In 1604, his younger sister, Kateřina Anna of Waldstein (1584–1605), married the leader of the Moravian Protestants, Karel the Older of Zierotin (1564–1636). He then studied at the University of Olomouc (matriculating in 1606). His contact with the Olomouc Jesuits is considered to be at least partially responsible for his conversion to Catholicism that same year. The contributory factor to his conversion may have been the Counter-Reformation policy of the Habsburgs that effectively barred Protestants from being appointed to higher offices at court in Bohemia and in Moravia, and the impressions he gathered in Catholic Italy. However, there are no sources clearly indicating the reasons for Wallenstein's conversion, except for a subjunctive anecdote by his contemporary Count Franz Christoph von Khevenhüller (1588–1650) about the Virgin Mary saving Wallenstein's life when he fell from a window in Innsbruck.

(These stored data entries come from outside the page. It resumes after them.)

import Literature.NumberTheory.DiophantineGeometry.SchurWeylPlethysmKroneckerBoundProofs
import Literature.NumberTheory.DiophantineGeometry.SchurWeylPlethysmTensorHighestWeightProofs
import Literature.NumberTheory.DiophantineGeometry.GLHighestWeightExistsUniqueProofs
import HarnessLib

/-!
# The dot product on the word model `(k^N)^{⊗D}`: nondegeneracy on highest-weight spaces,
# highest-weight vectors of stable subspaces, and symmetric `GL_N`-equivariant matrices

In the coordinate ("words") model `wordRep k N D` of `E^{⊗D}`, `E = k^N` (`TensorWordModel`), the
standard dot product `x ⬝ᵥ y = ∑_w x(w) y(w)` is invariant under the permutations of the
positions (`dotProduct_wordPerm`) and has adjoint `g ↦ gᵀ` for the `GL_N`-action
(`dotProduct_wordRep`). This file proves, in characteristic zero:

* `eq_zero_of_forall_dotProduct_eq_zero`: the dot product is NONDEGENERATE on every
  highest-weight space `HW_μ = highestWeightSpace (wordRep k N D) (Weight.ofPartition N μ)`
  (`μ ⊢ D` with at most `N` parts): its radical is an `𝔖_D`-submodule of `HW_μ ≅ S^μ`
  (`spechtEquivHw`), which is irreducible (`isIrreducible_spechtRep_holds`), and it is proper
  because the polytabloid `e_T` of the row-reading tableau has `⟨e_T, e_T⟩ = |C_T| ≠ 0`
  (`StdFilling.polytabloid_dotProduct_self_ne_zero`);
* `exists_mem_highestWeightSpace_of_le_comap`: every nonzero `GL_N`-stable subspace of the word
  model contains a nonzero highest-weight vector (the word model is a polynomial representation,
  `isPolynomialRep_wordRep`, so the tree's Lie–Kolchin-type existence theorem
  `exists_hasHighestWeight_of_isRationalRep` applies to the subrepresentation), and
  `exists_partition_of_highestWeightSpace_ne_bot`: its weight is `Weight.ofPartition N μ` for a
  partition `μ ⊢ D` with at most `N` parts;
* `IsGLCommuting.exists_mulVec_ne_zero`: a nonzero SYMMETRIC matrix `M` on words commuting with
  all Kronecker powers `g^{⊗D}` (`IsGLCommuting`) moves some vector of some `HW_μ` — the
  elementary substitute, sufficient for an upper bound, for "`End_{GL(E)}(E^{⊗D})` is detected
  on highest-weight vectors" in the computation of `GL(E)`-invariants of
  `𝕊_π(E^* ⊗ E)` (Gesmundo–Ikenmeyer–Panova 2017, Prop. 22 and Thm. 24).

These are the self-duality inputs of the symmetric-Kronecker bound for the matrix power trace
(`PowerTraceOrbitBound`, Gesmundo–Ikenmeyer–Panova 2017, Thm. 8).

## References

* F. Gesmundo, C. Ikenmeyer, G. Panova, *Geometric complexity theory and matrix powering*,
  Diff. Geom. Appl. 55 (2017) 106–127 = arXiv:1611.00827, §4 (Prop. 22, Lemma 23, Thm. 24).
  [GesmundoIkenmeyerPanova2017]
* G. D. James, *The Representation Theory of the Symmetric Groups*, LNM 682 (1978), 4.3–4.5
  (polytabloids, `⟨e_t, e_t⟩`), Thm. 4.12. [JamesLNM682]
* W. Fulton, J. Harris, *Representation Theory*, GTM 129 (1991), §15.3, §15.5 (highest weights
  of `GL_n`), Thm. 6.3. [FultonHarrisGTM129]

## Mathlib and tree

Used from Mathlib: `dotProduct` (`Matrix.dotProduct_mulVec`, `Matrix.mulVec_transpose`),
`Subrepresentation`, `Representation.IsIrreducible` (= `IsSimpleOrder (Subrepresentation ρ)`),
`LinearMap.exists_leftInverse_of_injective`, `Matrix.mulVecLin`. From the tree: `wordRep`,
`wordPerm`, `tensorPowerMatrix`, `compPerm`, `transposeGL`, `spechtEquivHw`,
`isIrreducible_spechtRep_holds`, `StdFilling.polytabloid` (`polytabloid_mem`,
`polytabloid_apply`, `eq_one_of_rowWord_comp_eq`), `exists_hasHighestWeight_of_isRationalRep`,
`isPolynomial_of_hasHighestWeight_glTensorRep`, `size_eq_of_hasHighestWeight_glTensorRep`,
`Weight.existsUnique_eq_ofPartition_holds`.

## Design

`namespace Literature.NumberTheory.DiophantineGeometry`; `k` a field, `CharZero` where the
Specht theory or the support argument needs it, `Infinite` for the existence theorem.
`IsGLCommuting k M` is stated with matrices (`g^{⊗D} M = M g^{⊗D}`) because downstream the matrix
`M` arises as the coefficient matrix of a fixed vector of `(E ⊗ F)^{⊗D}`.
-/

noncomputable section

open scoped BigOperators Matrix

namespace Literature.NumberTheory.DiophantineGeometry

/-! ### The dot product: invariance and adjoints -/

section DotProduct

variable (k : Type*) [Field k] {N D : ℕ}

/-- The dot product on functions of words is invariant under the permutations of the positions
(a permutation of the coordinates). [folklore] -/
theorem dotProduct_wordPerm (τ : Equiv.Perm (Fin D)) (x y : Word N D → k) :
    wordPerm k τ x ⬝ᵥ wordPerm k τ y = x ⬝ᵥ y := by
  simp only [dotProduct, wordPerm_apply]
  exact Fintype.sum_equiv (compPerm τ) _ _ fun w => rfl

/-- The Kronecker power of a transpose is the transpose of the Kronecker power. [folklore] -/
theorem tensorPowerMatrix_transpose (g : Matrix (Fin N) (Fin N) k) :
    tensorPowerMatrix k N D gᵀ = (tensorPowerMatrix k N D g)ᵀ := by
  ext w w'
  simp [tensorPowerMatrix_apply, Matrix.transpose_apply]

/-- The word-model action is multiplication by the Kronecker power (unfolding lemma).
[folklore] -/
theorem wordRep_eq_mulVec (g : GL (Fin N) k) (x : Word N D → k) :
    wordRep k N D g x = tensorPowerMatrix k N D (g : Matrix (Fin N) (Fin N) k) *ᵥ x :=
  rfl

Wallenstein was later made a member of the Order of the Golden Fleece.

In 1607, based on recommendations by his brother-in-law, Zierotin, and another relative, Adam of Waldstein, often mistakenly referred to as his uncle, Wallenstein was made chamberlain at the court of Matthias, and later also chamberlain to archdukes Ferdinand and Maximilian.

In 1609, Wallenstein married the Czech Anna Lucretia of Víckov, née Nekšová of Landek (1582–1614), the wealthy widow of Arkleb of Víckov who owned the towns of Vsetín, Lukov, Rymice and Všetuly/Holešov (all in eastern Moravia). She was three years older than Wallenstein, and he inherited her estates after her death in 1614.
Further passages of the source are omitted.